Leishmania é um protozoário parasito flagelado responsável pela Leishmaniose, doença que afeta 88 países, distribuídos em 4 continentes, e que causa um risco a aproximadamente 350 milhões de pessoas. Estudos recentes em tripanosomatídeos, utilizando Trypanosoma brucei como modelo, sugerem que as enzimas fumarato hidratase, enzimas que catalisam a hidratação reversível da molécula de fumarato em S-malato, são essenciais para sobrevivência de tripanossomatídeos. O presente projeto visou a clonagem, expressão, purificação e caracterização cinética e biofísica da enzima fumarato hidratase codificada pelo gene LmjF24.0320 de Leishmania major. A proteína foi expressa em bactéria e purificada por cromatografia de afinidade. Os ensaios de cinética enzimática mostram que a enzima segue o modelo de cinética de Michaelis-Menten com Km e Vmax de 2,7 ± 0,5 mM e 35,2 ± 5,8 micromol/min/mg para fumarato e 5,2 ± 0,4 mM e 11,8 ± 0,6 micromol/min/mg para S-malato, respectivamente. Para os estudos de localização celular foram produzidos e purificados anticorpos policlonais para as isoformas LmFH-1 e LmFH-2 de Leishmania major através de imunização de coelhos. A combinação de técnicas de imunofluorescência por microscopia confocal, western blotting e controle da atividade enzimática através fracionamento celular com digitonina nos permitiu concluir que a isoforma LmFH-1 se encontra localizada na mitocôndria do parasito, enquanto que a isoforma LmFH-2 possue dupla localização, sendo encontrada tanto no citosol quanto no glicossomo. A presença das isoformas LmFH-1 e LmFH-2 nos três compartimentos celulares: citosol, glicossomo e mitocôndria reforçam a importância da molécula de fumarato em diferentes processos celulares, e fortalecem a idéia de que a enzima fumarato hidratase pode ser considerada um potencial alvo para planejamento de fármacos anti-leishmaniose.

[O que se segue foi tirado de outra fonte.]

import Mathlib
import HarnessLib
import Summits.QuantumFields.YangMills.Theses.SlowBitWindow
import Summits.QuantumFields.YangMills.Theorems.LuscherReductionRunningReductionTraceFormula
import Summits.QuantumFields.YangMills.Theorems.FemtoTransferGapBounds
import Summits.QuantumFields.YangMills.Theorems.FemtoTransferGapPositivity

/-!
# SlowBitWindow — the Assembly item (pure algebra)

`assembly_holds : Theses.SlowBitWindow.Assembly`, i.e.
`TraceDoor → JensenDoor → StepPersistence → SubFemtoEntropy → ThermalTraceWindow.SubFemtoFirstLevel`.

From `StepPersistence` pick the slow odd bit `O`; `JensenDoor` and `TraceDoor` give
`β^(-k) Z(2L)^L ≤ (insTrace O 1)^L ≤ 2 λ₁^L Z(L) Z(2L)^(L-1)`, hence `β^(-k) Z(2L) ≤ 2 λ₁^L Z(L)`;
`λ₀^(2L) ≤ Z(2L)` (trace formula `TT.traceFormula_all`) and `SubFemtoEntropy` `Z(L) ≤ β^q λ₀^L` give
`β^(-(k+q+1)) λ₀^L ≤ λ₁^L` for `β ≥ 2`. D-0145 line g10-A of seat ym-idea-4; no summit is proved here.
-/

open MeasureTheory
open Literature.MathematicalPhysics.QuantumFieldTheory
open Literature.MathematicalPhysics.QuantumLattice
open scoped BigOperators

namespace Summit.QuantumFields.YangMills.Theses.SlowBitWindow

open Summit.QuantumFields.YangMills.Theorems.FemtoTransferGap
open Summit.QuantumFields.YangMills.Theorems.FemtoTransferGap.TT

/-- `(β ^ (-k/L)) ^ L = β ^ (-k)` for `β > 0`, `L ≠ 0`. -/
private lemma rpow_neg_div_pow {β k : ℝ} (hβ : 0 < β) {L : ℕ} (hL : L ≠ 0) :
    (β ^ (-k / L)) ^ L = β ^ (-k) := by
  rw [← Real.rpow_natCast, ← Real.rpow_mul hβ.le]
  congr 1
  field_simp

/-- **Assembly holds**: TraceDoor → JensenDoor → StepPersistence → SubFemtoEntropy → `ThermalTraceWindow.SubFemtoFirstLevel`. -/
theorem assembly_holds : Assembly := by
  intro hD hJ hP hE A hA
  obtain ⟨k, β₁, L₁, hP'⟩ := hP A hA
  obtain ⟨q, β₂, L₂, hE'⟩ := hE A hA
  refine ⟨k + q + 1, max (max β₁ β₂) 2, max (max L₁ L₂) 2, ?_⟩
  intro β hβ L _ hL hLA
  simp only [max_le_iff] at hβ hL
  obtain ⟨⟨hβ₁, hβ₂⟩, hβ2⟩ := hβ
  obtain ⟨⟨hL₁, hL₂⟩, hL2⟩ := hL
  have hβpos : 0 < β := by linarith
  have hβ1 : (1 : ℝ) ≤ β := by linarith
  have hLne : L ≠ 0 := by omega
  obtain ⟨O, hO, hO1, hOodd, hstep⟩ := hP' β hβ₁ L hL₁ hLA
  have hent : physTrace L β L ≤ β ^ q * levelValue su2Rep L β 0 ^ L := hE' β hβ₂ L hL₂ hLA
  have hdoor : insTrace L β O L ≤ 2 * levelValue su2Rep L β 1 ^ L * physTrace L β L := hD L hL2 β hβ1 O hO hO1 hOodd
  have hjen : insTrace L β O 1 ^ L ≤ insTrace L β O L * physTrace L β (2 * L) ^ (L - 1) := hJ L hL2 β hβ1 O hO hO1
  -- positivity of levels and traces (proved tree facts)
  have hlam0 : 0 < levelValue su2Rep L β 0 := levelValue_zero_su2Rep_pos L β
  have hlamnn : ∀ j, 0 ≤ levelValue su2Rep L β j := fun j =>
    levelValue_nonneg_of_qform_nonneg su2Rep β (fun ψ hψ => qform_su2Rep_self_nonneg hβpos.le hψ) j
  have hTF := TT.traceFormula_all
  have hZ1 : levelValue su2Rep L β 0 ^ L ≤ physTrace L β L :=
    le_hasSum (hTF L β L hβ1 hL2) 0 (fun j _ => pow_nonneg (hlamnn j) _)
  have hZ2 : levelValue su2Rep L β 0 ^ (2 * L) ≤ physTrace L β (2 * L) :=
    le_hasSum (hTF L β (2 * L) hβ1 (by omega)) 0 (fun j _ => pow_nonneg (hlamnn j) _)
  have hZ2pos : 0 < physTrace L β (2 * L) := lt_of_lt_of_le (pow_pos hlam0 _) hZ2
  set Z₁ := physTrace L β L with hZ₁def
  set Z₂ := physTrace L β (2 * L) with hZ₂def
  set l0 := levelValue su2Rep L β 0 with hl0def
  set l1 := levelValue su2Rep L β 1 with hl1def
  have hl1nn : 0 ≤ l1 ^ L := pow_nonneg (hlamnn 1) _
  -- the chain `(β^{-k/L} Z₂)^L ≤ I₁^L ≤ I_L Z₂^{L-1} ≤ 2 λ₁^L Z₁ Z₂^{L-1}`
  have hδpos : 0 < β ^ (-k / (L : ℝ)) := Real.rpow_pos_of_pos hβpos _
  have h1 : (β ^ (-k / (L : ℝ)) * Z₂) ^ L ≤ insTrace L β O 1 ^ L :=
    pow_le_pow_left₀ (by positivity) hstep L
  have hZ2pow : 0 ≤ Z₂ ^ (L - 1) := pow_nonneg hZ2pos.le _
  have h2 : insTrace L β O L * Z₂ ^ (L - 1) ≤ 2 * l1 ^ L * Z₁ * Z₂ ^ (L - 1) :=
    mul_le_mul_of_nonneg_right hdoor hZ2pow
  have h3 : (β ^ (-k / (L : ℝ)) * Z₂) ^ L ≤ 2 * l1 ^ L * Z₁ * Z₂ ^ (L - 1) := h1.trans (hjen.trans h2)
  have hpow : (β ^ (-k / (L : ℝ)) * Z₂) ^ L = β ^ (-k) * (Z₂ * Z₂ ^ (L - 1)) := by
    rw [mul_pow, rpow_neg_div_pow hβpos hLne]
    congr 1
    conv_lhs => rw [show L = (L - 1) + 1 by omega]
    rw [pow_succ, mul_comm]
  rw [hpow] at h3
  -- cancel `Z₂^{L-1} > 0`
  have hZ2pow' : 0 < Z₂ ^ (L - 1) := pow_pos hZ2pos _
  have h4 : β ^ (-k) * Z₂ ≤ 2 * l1 ^ L * Z₁ := by
    have := h3
    have h' : (β ^ (-k) * Z₂) * Z₂ ^ (L - 1) ≤ (2 * l1 ^ L * Z₁) * Z₂ ^ (L - 1) := by
      simpa [mul_assoc] using this
    exact le_of_mul_le_mul_right h' hZ2pow'
  -- insert `Z₂ ≥ λ₀^{2L}` and `Z₁ ≤ β^q λ₀^L`
  have hβk : 0 < β ^ (-k) := Real.rpow_pos_of_pos hβpos _
  have h5 : β ^ (-k) * l0 ^ (2 * L) ≤ 2 * l1 ^ L * (β ^ q * l0 ^ L) := by
    calc β ^ (-k) * l0 ^ (2 * L) ≤ β ^ (-k) * Z₂ := mul_le_mul_of_nonneg_left hZ2 hβk.le
      _ ≤ 2 * l1 ^ L * Z₁ := h4
      _ ≤ 2 * l1 ^ L * (β ^ q * l0 ^ L) := mul_le_mul_of_nonneg_left hent (by positivity)
  -- divide by `λ₀^L > 0`
  have hl0L : 0 < l0 ^ L := pow_pos hlam0 _
  have h6 : β ^ (-k) * l0 ^ L ≤ 2 * β ^ q * l1 ^ L := by
    have h' : (β ^ (-k) * l0 ^ L) * l0 ^ L ≤ (2 * β ^ q * l1 ^ L) * l0 ^ L := by
      have e1 : β ^ (-k) * l0 ^ (2 * L) = (β ^ (-k) * l0 ^ L) * l0 ^ L := by rw [two_mul, pow_add]; ring
      have e2 : 2 * l1 ^ L * (β ^ q * l0 ^ L) = (2 * β ^ q * l1 ^ L) * l0 ^ L := by ring
      rw [← e1, ← e2]; exact h5
    exact le_of_mul_le_mul_right h' hl0L
  -- conclude with `β^{-(k+q+1)} = β^{-k} β^{-q} β^{-1}` and `β ≥ 2`
  have hβq : 0 < β ^ q := Real.rpow_pos_of_pos hβpos _
  have hsplit : β ^ (-(k + q + 1)) = β ^ (-k) * (β ^ q)⁻¹ * β⁻¹ := by
    rw [show -(k + q + 1) = -k + -q + -1 by ring, Real.rpow_add hβpos, Real.rpow_add hβpos, Real.rpow_neg hβpos.le q,
      Real.rpow_neg_one]
  rw [hsplit]
  have hβinv : β⁻¹ ≤ 1 / 2 := by rw [inv_eq_one_div]; exact one_div_le_one_div_of_le (by norm_num) hβ2
  have h7 : β ^ (-k) * (β ^ q)⁻¹ * l0 ^ L ≤ 2 * l1 ^ L := by
    have := div_le_div_of_nonneg_right h6 hβq.le
    have e1 : β ^ (-k) * l0 ^ L / β ^ q = β ^ (-k) * (β ^ q)⁻¹ * l0 ^ L := by ring
    have e2 : 2 * β ^ q * l1 ^ L / β ^ q = 2 * l1 ^ L := by field_simp
    rw [e1, e2] at this; exact this
  have hnn : 0 ≤ β ^ (-k) * (β ^ q)⁻¹ * l0 ^ L := by positivity
  calc β ^ (-k) * (β ^ q)⁻¹ * β⁻¹ * l0 ^ L = β⁻¹ * (β ^ (-k) * (β ^ q)⁻¹ * l0 ^ L) := by ring
    _ ≤ (1 / 2) * (β ^ (-k) * (β ^ q)⁻¹ * l0 ^ L) := mul_le_mul_of_nonneg_right hβinv hnn
    _ ≤ (1 / 2) * (2 * l1 ^ L) := mul_le_mul_of_nonneg_left h7 (by norm_num)
    _ = l1 ^ L := by ring

end Summit.QuantumFields.YangMills.Theses.SlowBitWindow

Leishmania parasites are the casual agent of leishamaniasis, a group of disease that affects 88 countries, distributed in four continents, with 350 million people at risk of infection. Recent studies in trypanosomatids, using Trypanosoma brucei as a model suggest that the fumarate hydratase enzymes, which catalyze the stereospecific hydration of fumatare to malate, are essential for trypanosomatid survival. The present project focused the cloning, expression, purification and both kinetic and biophysical characterization of fumarate hydratase encoded by gene LmjF24.0320 of Leishmania major. The protein has been expressed in bacteria and purified by affinity chromatography. The kinetic experiments reveal that the enzyme follow the Michaelis-Menten classic model with Km and Vmax of 2,7 ± 0,5 mM and 35,2 ± 5,8 micromol/min/mg for fumarate and 5,2 ± 0,4 mM and 11,8 ± 0,6 micromol/min/mg for S-malate, respectively. For the subcellular localization studies, polyclonal antisera against both isoforms LmFH-1 e LmFH-2 of Leishmania major were obtained after immunization of rabbits. The combination of confocal microscopy, western blotting and enzymatic activity through cell fractionation by selective permeabilization of membranes with digitonin suggest that LmFH-1 isoform is localized to mitochondria, while the LmFH-2 isoform is found to both cytosol and glycossome. The presence of LmFH-1 and LmFH-2 isoforms at the three cell compartments: cytosol, glycosome and mitochondria strongly supports the premise that fumarate is important for many cell processes and suggests that fumarate hydratase enzyme can be considered an attractive target for the development of anti-leishmaniasis drugs.